If sports activities are considered as health enhancing leisure activities, the risk of sustaining injury caused by particular sports activities must be reduced to a minimum by implementing appropriate preventive measures.

Concussion is a common type of brain injury caused by impact forces to the head following intentional or unintentional collisions. All sports, be they team sports (eg, football, rugby and ice hockey), or individual sports (eg, horse riding, skiing or boxing) have a finite risk of concussion injury, which should be reduced as much as possible if the potential for long-term problems is to be avoided. Concussion must be recognised quickly and treated appropriately; however, the most important aspect of medical management is the timing of the return to play decision. The team physician is commonly under pressure from the team, the coach or the administration to get the athlete back in the game, particularly in high profile matches. On the other hand the physician has to take the ultimate responsibility for the decision on when the athlete can safely return to play or not.

To support all those physicians acting in the field by offering scientific evidence and expert consensus to facilitate the decision making was the main objective of the 3rd International Concussion Consensus Conference held in October 2008 in Zurich, Switzerland.

The first concussion symposium was held in November 2001 in Vienna as a joint venture of the International Ice Hockey Federation (IIHF), Federation International de Football Association (FIFA) and International Olympic Committee (IOC). The second symposium was held in Prague 2004. Both conferences produced a summary and agreement statement on concussion in sport.10 11 The Prague meeting offered as a recommendation, a simple sideline assessment tool called the Sports Concussion Assessment Tool (SCAT). The SCAT has been promoted by the major international sports federations within their educational courses in the respective sports and has been extremely helpful for the decision making process for return to play.

In football, concussion is a serious issue, particularly when it comes to the discussion of potential long-term brain damage. The FIFA Medical and Research Centre (F-MARC) initiated a series of biomechanical experiments to analyse the forces impacting on the head and brain, and also video analysis of incidents leading to concussion, identifying tackles with higher propensity to cause concussion. The results were presented in a 2005 supplement of the British Journal of Sports Medicine entitled “Head injuries in football”. The scientific evidence from these studies was presented to the International Football Association Board (IFAB), proposing to eliminate those incidents which lead to head and brain injuries (such as elbow to head contact in tackles). The IFAB decided to sanction offenders (through the red card send off mechanism); this rule change resulted in a significant decrease in head injuries in the FIFA World Cup 2006. This is an example of how medical science can work with game administrators and lawmakers to ensure that injury prevention is achieved.

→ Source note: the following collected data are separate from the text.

/-- item stmt-HodgeConjecture-2522 · target · rank 0 · open · by planner
why it might fail: It IS the Hodge conjecture for Weil classes (imaginary quadratic K): known for n = 2 (all K, all disc; Markman 2509.23403 Thm 1.2, Floccari–Fu 2504.13607) and n = 3 split disc (-1)³ only (2502.03415); Weil 1977 proposed the rest (non-split sixfolds, all 2n ≥ 8) as counterexamples.
sources: Weil1977HodgeRing, vanGeemen1994HodgeAV, Markman2025SurveySecant, Markman2025SecantWeil, WeilLocusSixfolds2026, Deligne1982HodgeCycles
[target] Thesis X: Weil classes are algebraic in every dimension 2n ≥ 4. Data: A abelian over ℂ of
dim 2n, φ : A ⟶ A with φ ≫ φ = -d (so K = ℚ(√-d) ↪ End⁰A). E_ε (ε = ±1) := {c ∈ H^{2n}(A(ℂ);ℂ) | ∀ x
y : ℕ, (x + yφ)^* c = (x + ε·i·y·√d)^{2n} c}; since (ψ₁+ψ₂)^* is additive on H¹ of an abelian
variety and H^{2n} = ⋀^{2n}H¹ as a φ^*-representation, E_ε = ⋀^{2n}(ε i√d-eigenspace of φ^* on H¹)
is a line (the characters (x+iy√d)^a (x−iy√d)^b, a+b = 2n, are pairwise distinct polynomials in x,y)
and E_+ ⊕ E_- = W_K ⊗ ℂ is the complexified 2-plane of Weil classes (Geemen1994 §4,
Deligne1982HodgeCycles §4). Statement: every c rational and of Hodge type (n,n) with c = c₁ + c₂, c₁
∈ E_+, c₂ ∈ E_-, lies in algebraicClasses A.X n. If (A,φ) is not of signature (n,n), E_± have Hodge
types (a,b),(b,a) with a ≠ b and the only rational (n,n)-class in E_+ + E_- is 0 (vacuous there, as
it should be). Known cases: n = 2 all K and all discriminants (Markman2025SecantWeil,
arXiv:2509.23079; earlier Schoen, van Geemen, Koike, Markman's generalized Kummers), n = 3 with disc
≡ -1 (arXiv:2502.03415, all K), n = 3 K = ℚ(√-3) trivial disc (Schoen); everything else open.
Consequences: HC for CM abelian varietie -/
@[route_item "route-HodgeConjecture-HeckeOrbitCompactness"]
def WeilClassesAlgebraic : Prop :=
  ∀ (n : ℕ), 2 ≤ n → ∀ (d : ℕ), 0 < d → ∀ (A : Literature.AlgebraicGeometry.Motives.AbelianVariety ℂ) (φ : A ⟶ A), A.dim = 2 * n → Literature.AlgebraicGeometry.Motives.IsSmoothProjective (2 * n) A.X → CategoryTheory.CategoryStruct.comp φ φ = -(d • CategoryTheory.CategoryStruct.id A) → ∀ c : Literature.AlgebraicTopology.SingularHomology.singularCohomology ℂ ℂ (Literature.AlgebraicGeometry.Motives.ComplexPoints A.X) (2 * n), Literature.AlgebraicGeometry.HodgeTheory.IsRationalClass c → Literature.AlgebraicGeometry.HodgeTheory.IsOfHodgeType (2 * n) A.X (2 * n) n n c → (∃ c₁ c₂ : Literature.AlgebraicTopology.SingularHomology.singularCohomology ℂ ℂ (Literature.AlgebraicGeometry.Motives.ComplexPoints A.X) (2 * n), c = c₁ + c₂ ∧ (∀ x y : ℕ, Literature.AlgebraicTopology.SingularHomology.singularCohomology.map ℂ ℂ (Literature.AlgebraicGeometry.Motives.AlgPoints.mapContinuous (L := ℂ) (x • CategoryTheory.CategoryStruct.id A + y • φ).hom.hom.hom) (2 * n) c₁ = ((x : ℂ) + (y : ℂ) * Complex.I * (Real.sqrt d : ℂ)) ^ (2 * n) • c₁) ∧ (∀ x y : ℕ, Literature.AlgebraicTopology.SingularHomology.singularCohomology.map ℂ ℂ (Literature.AlgebraicGeometry.Motives.AlgPoints.mapContinuous (L := ℂ) (x • CategoryTheory.CategoryStruct.id A + y • φ).hom.hom.hom) (2 * n) c₂ = ((x : ℂ) - (y : ℂ) * Complex.I * (Real.sqrt d : ℂ)) ^ (2 * n) • c₂)) → c ∈ Literature.AlgebraicGeometry.HodgeTheory.algebraicClasses A.X n

-- earlier OrbitDegreeBound (stmt-HodgeConjecture-12679, replaced 2026-08-15T19:35:38Z -> stmt-HodgeConjecture-13689): retired by None — ∀ (n d t t' : ℕ), 1 ≤ n → 0 < d → ∃ M : ℕ, ∀ (B₀ : Literature.AlgebraicGeometry.Motives.AbelianVariety ℂ) (PB : Literature.AlgebraicGeometry.Motives.CartierDivisor B₀.X.left) [AlgebraicGeometry.IsDominant (Literature.AlgebraicGeometry.Motives.AbelianVariety.Hom.toSc
/-- item stmt-HodgeConjecture-13689 · crux · rank 2 · open · by planner
why it might fail: Mod OrbitGlue it is HC for Weil classes on every split-type 2n-fold, open for n ≥ 4 (Weil 1977 candidates); cycles transported along g have P-degree ~Nⁿ·deg, so bounded cycles must be new at every depth, and the one upper-bound engine (secant sheaves) is non-surjective for n ≥ 4 (2502.03415 §1.2).
sources: Weil1977HodgeRing, Deligne1982HodgeCycles, vanGeemen1994HodgeAV, Markman2025SecantWeil, Markman2025SurveySecant, Voisin2007HodgeLoci
[crux] X of § Thesis (card item G1, typed over the tree: "degree ≤ B" is rendered by the
support-kernel device of algebraicClasses on proper intersections of members of |kP|, k ≤ M, which
is cofinal with P-degree by Mumford's degree-e hypersurface generation and Bézout; effectivity of
P_B, P and the Dᵢ is typed `IsSection 1` — 1 ∈ Γ(𝒪(D)), Görtz–Wedhorn I (11.12.3), =
CartierDivisor.isEffective_iff_isSection_one, definitional — so that the statement rests on
Motives/CartierDivisor alone); depth N = 1 is the anchor case (AnchorDegreeBound, `anchor_of_X`),
the first open half-dimension is n = 4. [difficulty: open-problem] -/
@[route_item "route-HodgeConjecture-HeckeOrbitCompactness", crux]
def OrbitDegreeBound : Prop :=
  ∀ (n d t t' : ℕ), 1 ≤ n → 0 < d → ∃ M : ℕ, ∀ (B₀ : Literature.AlgebraicGeometry.Motives.AbelianVariety ℂ) (PB : Literature.AlgebraicGeometry.Motives.CartierDivisor B₀.X.left) [AlgebraicGeometry.IsDominant (Literature.AlgebraicGeometry.Motives.AbelianVariety.Hom.toSchemeHom (Literature.AlgebraicGeometry.Motives.AbelianVariety.fst B₀ B₀))] [AlgebraicGeometry.IsDominant (Literature.AlgebraicGeometry.Motives.AbelianVariety.Hom.toSchemeHom (Literature.AlgebraicGeometry.Motives.AbelianVariety.snd B₀ B₀))], B₀.dim = n → PB.IsAmple → PB.IsSection 1 → PB.h0 ℂ = t → ∀ (A : Literature.AlgebraicGeometry.Motives.AbelianVariety ℂ) (g : B₀.prod B₀ ⟶ A) (φ : A ⟶ A) (P : Literature.AlgebraicGeometry.Motives.CartierDivisor A.X.left) (N : ℕ) [AlgebraicGeometry.IsDominant (Literature.AlgebraicGeometry.Motives.AbelianVariety.Hom.toSchemeHom g)], Literature.AlgebraicGeometry.Motives.AbelianVariety.IsIsogeny g → A.dim = 2 * n → Literature.AlgebraicGeometry.Motives.IsSmoothProjective (2 * n) A.X → 1 ≤ N → CategoryTheory.CategoryStruct.comp (Literature.AlgebraicGeometry.Motives.AbelianVariety.prodLift (-(d • Literature.AlgebraicGeometry.Motives.AbelianVariety.snd B₀ B₀)) (Literature.AlgebraicGeometry.Motives.AbelianVariety.fst B₀ B₀)) g = CategoryTheory.CategoryStruct.comp g φ → CategoryTheory.CategoryStruct.comp φ φ = -(d • CategoryTheory.CategoryStruct.id A) → P.IsAmple → P.IsSection 1 → P.h0 ℂ = t' → (P.pullback (Literature.AlgebraicGeometry.Motives.AbelianVariety.Hom.toSchemeHom g)).LinEquiv (N • (PB.pullback (Literature.AlgebraicGeometry.Motives.AbelianVariety.Hom.toSchemeHom (Literature.AlgebraicGeometry.Motives.AbelianVariety.fst B₀ B₀)) + d • PB.pullback (Literature.AlgebraicGeometry.Motives.AbelianVariety.Hom.toSchemeHom (Literature.AlgebraicGeometry.Motives.AbelianVariety.snd B₀ B₀)))) → ∀ c : Literature.AlgebraicGeometry.HodgeTheory.complexBetti A.X (2 * n), Literature.AlgebraicGeometry.HodgeTheory.IsRationalClass c → c ∈ Literature.AlgebraicGeometry.HodgeTheory.weilClassesOf A φ n d → c ∈ ⨆ (D : Fin n → Literature.AlgebraicGeometry.Motives.CartierDivisor A.X.left) (_ : ∀ i, (D i).IsSection 1 ∧ ∃ k : ℕ, k ≤ M ∧ (D i).LinEquiv (k • P)) (_ : ∀ z ∈ {z | ∀ i, ¬ (D i).Avoids z}, ((n : ℕ) : ℕ∞) ≤ Order.coheight z), LinearMap.ker (Literature.AlgebraicGeometry.HodgeTheory.complexBetti.restrictCompl A.X {z | ∀ i, ¬ (D i).Avoids z} (2 * n)).hom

Concussion is also a serious problem in ice hockey where rule change and enforcement have been utilised to reduce concussion risk. The IIHF and international member federations have adopted rule changes that disallow any hit to the head area from any part of the body and also penalise the use of the stick on an opponent’s body in all instances. To improve rule enforcement, the IIHF is using a two-referee system to enhance vigilance detecting fouls. In addition, there has also been an increasing emphasis on fair play and respect in all competitions around the world.

In rugby, the IRB has a training programme entitled RugbyReady that has been designed to educate, aid and support players, coaches, match officials and member unions on the importance of proper preparation for training and playing so that players enjoy rugby to the fullest while reducing the risk of injury. Within RugbyReady it is emphasised that padded clothing does not protect against concussion. The training programme also indicates safe practices when making contact with opposition players either as a ball carrier or as someone attempting to tackle the ball carrier which, if followed, should minimise injuries to the head and neck area.

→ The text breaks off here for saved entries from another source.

import Summits.ResolutionOfSingularities.ResolutionOfSingularities.Theorems.HironakaBridgeLinks
import Literature.AlgebraicGeometry.Resolution.StrictTransformDistinct
import Literature.AlgebraicGeometry.Resolution.KollarStrictTransformPieces
import Literature.AlgebraicGeometry.Resolution.StrictTransformBaseChange
import Literature.AlgebraicGeometry.Resolution.BlowupSNC
import Literature.AlgebraicGeometry.Resolution.BlowupsFlatBaseChange
import Literature.AlgebraicGeometry.Resolution.BlowupsProperProofs
import Literature.AlgebraicGeometry.Resolution.PointBlowupHsFunMono
import Literature.AlgebraicGeometry.Resolution.EmbeddedResolution
import Literature.AlgebraicGeometry.Resolution.MarkedIdealsLemmas
import Literature.AlgebraicGeometry.Resolution.StalkIdealLemmas

/-!
# RUNG B, GAP row G8-a discharged: a typed ERS (finitely many permissible blow-ups whose final
# scheme-theoretic strict transform is regular) yields a resolution of singularities

Cell `res-hironaka`, LADDER-RESOLUTION rung B (OURS; nothing here is a statement of any manuscript and
no candidate statement is asserted — the typed candidate `HironakaERSPerfect p` enters only as the
hypothesis of the `Prop` `ERSToEmbeddedSmoothRes p` of `Theorems/HironakaBridge.lean`, which this file
PROVES).

**The geometric content** (characteristic-free, no perfectness, no smoothness of the ambient used).
Let `Z` be a locally Noetherian scheme over a field `K`, `I` a quasi-coherent ideal sheaf on `Z` whose
closed subscheme `Y = V(I)` is integral, and let `(σ : Z' → Z, X')` be an ERS-type sequence in the sense
of the typed §1 definition `Literature.AlgebraicGeometry.Hironaka2017.S01Introduction.IsERSSequence`:
`σ` is a composite of finitely many blow-ups `τ_j : Z_{j+1} → Z_j` (tree `IsBlowup`) whose centres
`V(C_j)` lie inside the singular (= non-regular) locus of the current scheme-theoretic strict
transform `V(X_j)`, and `X'` is the final scheme-theoretic strict transform
(`Resolution.strictTransformIdeal`, Görtz–Wedhorn I (13.19)). If `V(X')` is a regular scheme, then
`V(X') → Y` is a resolution of singularities of `Y` (`hasResolution_of_isERS`): proper (blow-ups of
locally Noetherian schemes are proper, `IsBlowup.isProper`), birational (an isomorphism over the
dense open of `Y` above which no centre lies) and with regular source.

The induction (`isERSSequence_invariant`) carries along: `σ` proper; `I·𝒪_{Z'} ⊆ X'` (so that
`V(X') → Z` factors through `Y`); an open `V ∋ ξ` (the generic point of `Y`) over which `σ` is an
isomorphism; the unique point `ξ'` over `ξ`, which lies on `V(X')` with `𝒪_{Z',ξ'}/X'_{ξ'} ≅ 𝒪_{Y,ξ}`
a regular local ring (so the next centre, inside the singular locus, misses it); and irreducibility
`V(X') ⊆ closure {ξ'}`. The last point is where the SCHEME-THEORETIC strict transform matters: it is
saturated with respect to the exceptional ideal (`stalkIdeal_strictTransformIdeal_eq_top_of_le_radical`),
hence has no component inside the exceptional divisor (`support_strictTransformIdeal_subset_closure`).

**Consequences for rung B.** `ersToEmbeddedSmoothRes_holds : ∀ p, ERSToEmbeddedSmoothRes p` (GAP row
G8-a); with `b0_holds`, `b1_holds`, `rungB_iff_descentAt` (`HironakaBridgeLinks.lean`) the whole ladder
from the TYPED §1 candidate over perfect fields to the summit now has EXACTLY ONE open hypothesis besides
the candidate itself: the crux `DescentPerfectToAll` (stmt-ResolutionOfSingularities-0549) —
`resolutionOfSingularities_of_mainClaimPerfect_of_descentPerfectToAll`.

References: Görtz–Wedhorn I (2020), Def. 13.90, Prop. 13.91 (3), 13.96, (13.19) [GortzWedhorn2020];
BGMW 2011, arXiv:1206.3090, §3.3 (3)⇒(4), Thm. 2.0.3 [BierstoneGrigorievMilmanWlodarczyk2011].
-/

noncomputable section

The 3rd International Concussion Consensus Conference in Zurich was designed to follow the US National Institutes of Health consensus criteria as closely as possible; Professor Willem Meeuwisse, editor in chief of the Clinical Journal of Sports Medicine, provided leadership to ensure that this process was followed. The detail of the process is outlined in the consensus paper in this issue. In brief, topics and issues were identified in advance; individual panellists conducted reviews of the literature and provided reading material ahead of the meeting which comprised an open to the public conference followed by closed session with 27 invited experts who are well published and experienced in the field of head and brain injuries. The key papers presented at the consensus meeting are available as “flash lectures” via the medical commission link at http://www.olympic.org/medical or at http://www.FIFA.com/medical, or BJSM online http://bjsm.bmj.com. After extensive structured discussion, a consensus paper has been drafted and corrected until all involved authors and experts could reach full agreement. An integrated part of the consensus paper is the presentation of the SCAT2 assessment tool and “pocket SCAT” as an aid to sideline diagnosis as well as providing a complete medical examination for concussed athletes.

The 3rd International Concussion Consensus Conference has been held with the support of the IOC, FIFA, IIHF and the IRB (International Rugby Board). The current supplement is the result of almost 10 years of continuous scientific collaboration of the involved partners which has raised awareness in the international sports federations, stimulated research output and outlined the possible ways where research should be guided in future to be able to present scientifically proven and sound guidelines for return to play after sustained concussion. We commend this supplement to you.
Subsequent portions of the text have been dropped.